The story alternates every few chapters from the six months that Elsie and Ben were dating to Elsie dealing with the grief of Ben’s death. At times her grief is so overpowering that it leaves you in tears – okay, more than half of the time…I cried a lot while reading this. Why read it then? Because, simply put, it is amazing; I honestly could not put it down. For all of the sad points of Elsie’s grieving it really is worth it…an unconventional love story of sorts. At one side you have Elsie and Ben. You get to watch their love story unfold – see their chance meeting over takeout pizza one rainy night, their first date where Ben caught Elsie trying to break into her house, how they were moved in together and married after only six months of knowing each other. Then you have Elsie and Susan. At first Susan seems mean and unreasonable (understandably), but she has more in common with Elsie than either of them realize. She also is one of my favorite characters; she is stronger than she knows. It’s a shame that it took Ben dying for them to meet (his reasons are valid…sort of), but something tells me that was the way it was supposed to be. Elsie needed a mother figure in her life, someone to love her having not been close to her parents, and Susan needed to be needed since both her husband and son were no longer alive.

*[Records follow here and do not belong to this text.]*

/-! ### §1 At one frame: global divisibility + McCallum's upper form ⇒ the sharpened bound over `K` -/

/-- **The Tamagawa-sharpened Kolyvagin bound over `K` from global divisibility (one frame).** For `W/ℚ`
globally minimal, multiplicative at `3` with `ρ̄_{E,3}` onto (so `ρ_{E,3^m}` onto for all `m`, Tate line;
non-CM), `K` imaginary quadratic Heegner for `N_E` with `d_K ∉ {−3, −4}`, a conductor-`1` Kolyvagin–Heegner
datum `d₁` on the frame `(Dt, β, ι)` whose derived point is `P ∈ E(K)` in `E(K̄)`, `P` of infinite order,
`E(K)` of rank one without `3`-torsion, `Ш(E/K)` finite: IF every derived point `P_n` on the frame with
`n` a square-free product of Kolyvagin primes of index `≥ s` is `3^s`-divisible in `E(K_n)` for all
`s ≤ t` (`hglob`, i.e. `M_∞ ≥ t`) and McCallum's Cor. 5.6 upper form holds (`hMcU`), THEN
`ord₃ #Ш(E/K) + 2t ≤ 2·ord₃ [E(K):ℤP]`. Proof: `3^{M₀} ∥ P` (Mordell–Weil), the fact gives
`ord₃ #Ш[3^∞] + 2t ≤ 2M₀`, and `ord₃ #Ш = ord₃ #Ш[3^∞]`, `ord₃ [E(K):ℤP] = M₀` (McCallum Lemma 5.1;
tree `padicValNat_index_zmultiples_eq_of_divisibility`). CONDITIONAL on `hMcU` and `hglob`.
[cite: McCallumLMS1991, §5 Cor. 5.6 (p. 310) and Lemma 5.1 (p. 303)] [cite: Jetchev2008, §1 (1) and Conj. 1.3 (p. 812)] -/
theorem shaIndexBound_sharp_three_of_globalDivisibility
    (hMcU : McCallum1991_padicValNat_card_sha_primary_add_le_of_globalDivisibility)
    (W : WeierstrassCurve ℚ) [W.IsElliptic] [W.IsGloballyMinimal] [NeZero (W.conductorNorm ℤ)]
    (K : Type) [Field K] [NumberField K]
    (hmult : W.HasMultiplicativeReductionAtPrime 3) (hρ : Surj W 3)
    (hK : IsImaginaryQuadratic K) (h3 : NumberField.discr K ≠ -3) (h4 : NumberField.discr K ≠ -4)
    (hHN : SatisfiesHeegnerHypothesis (W.conductorNorm ℤ) K)
    (Dt : ModularParametrizationData W (W.conductorNorm ℤ)) (β : ℤ) (ι : K →+* ℂ)
    (d₁ : KolyvaginHeegnerData Dt β ι 1) (P : (W.baseChange K).toAffine.Point)
    (hPd : d₁.toGeomPoints d₁.derivedPoint = toGeomPoints (W.baseChange K) P)
    (hPinf : ¬ IsOfFinAddOrder P)
    (hrank : (W.baseChange K).mordellWeilRank = 1)
    (hiv : ∀ x : (W.baseChange K).toAffine.Point, 3 • x = 0 → x = 0)
    [Finite (W.baseChange K).sha] {t : ℕ}
    (hglob : ∀ (s : ℕ), s ≤ t → ∀ (n : ℕ) (d : KolyvaginHeegnerData Dt β ι n), Squarefree n →
      (∀ ℓ ∈ n.primeFactors, Zhang2014.IsKolyvaginPrime (W.conductorNorm ℤ) W K 3 ℓ ∧
        s ≤ Zhang2014.kolyvaginIndex W 3 ℓ) → PDiv d 3 s) :
    padicValNat 3 (Nat.card (W.baseChange K).sha) + 2 * t ≤
      2 * padicValNat 3 (AddSubgroup.zmultiples P).index := by
  haveI : Fact (Nat.Prime 3) := ⟨Nat.prime_three⟩
  -- tower surjectivity at a multiplicative 3 (Tate line) and no CM
  have hsurj : ∀ m : ℕ, W.HasSurjectiveModNGaloisRep (3 ^ m : ℕ) :=
    Rank1Residual.surjective_pow_three_of_mult_of_tateLine W hmult hρ
  have hCM : ¬ W.HasCM := not_hasCM_of_hasMultiplicativeReductionAtPrime' W hmult
  -- the exponent 3^{M₀} ∥ P (Mordell–Weil)
  haveI : Module.Finite ℤ (W.baseChange K).toAffine.Point := (W.baseChange K).module_finite_point_holds
  obtain ⟨M₀, x₀, hx₀, hmax⟩ := exists_pow_smul_eq_and_forall_ne hPinf (p := 3) (by norm_num)
  have hdiv : ∃ Q : (W.baseChange K).toAffine.Point, ((3 ^ M₀ : ℕ) : ℤ) • Q = P :=
    ⟨x₀, by rw [natCast_zsmul]; exact hx₀⟩
  have hndiv : ¬ ∃ Q : (W.baseChange K).toAffine.Point, ((3 ^ (M₀ + 1) : ℕ) : ℤ) • Q = P := by
    rintro ⟨Q, hQ⟩
    exact hmax Q (by rw [← natCast_zsmul]; exact hQ)
  -- McCallum's Cor. 5.6, upper form
  have hle : padicValNat 3 (Nat.card (AddCommGroup.primaryComponent (W.baseChange K).sha 3)) + 2 * t ≤
      2 * M₀ :=
    hMcU W hCM K hK h3 h4 hHN 3 (by norm_num) hsurj Dt β ι d₁ P hPd hPinf M₀ hdiv hndiv t
      (fun s hs n d hn hℓ ↦ hglob s hs n d hn hℓ)
  -- `ord₃ #Ш = ord₃ #Ш[3^∞]` and `ord₃ [E(K):ℤP] = M₀`
  have hsha : padicValNat 3 (Nat.card (AddCommGroup.primaryComponent (W.baseChange K).sha 3)) =
      padicValNat 3 (Nat.card (W.baseChange K).sha) :=
    padicValNat_card_addPrimaryComponent (A := (W.baseChange K).sha) 3
  haveI : Finite (AddCommGroup.torsion (W.baseChange K).toAffine.Point) :=
    WeierstrassCurve.finite_torsion_point (W := W.baseChange K)
  obtain ⟨c, Q, hcQ, hcker⟩ := RankOne.exists_coord_of_mordellWeilRank_eq_one (W.baseChange K) hrank
  have hidx : padicValNat 3 (AddSubgroup.zmultiples P).index = M₀ :=
    padicValNat_index_zmultiples_eq_of_divisibility c Q hcQ hcker hiv P hdiv hndiv
  rw [hidx, ← hsha]
  exact hle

I really loved Forever Interrupted, and there’s a good chance that I pick it up again soon. Perhaps the second time around I will cry a little less, then again, perhaps not. I leave you with a quote (because I love quotes). It is from a conversation between Elsie and Susan. Elsie had just gotten home from jail for punching someone at work. Her friend Ana had called Susan and brought Elsie home. Susan got there and Elsie started crying and fell apart, and this was Susan’s advice, right before she suggested that Elsie come spend time at her house to grieve. I thought it was very powerful…and it still brings me to tears reading it.
“…you have to find a way to remember him and forget him. You have to find a way to keep him in your heart and in your memories but do something else with your life. Your life cannot be about my son. It can’t.”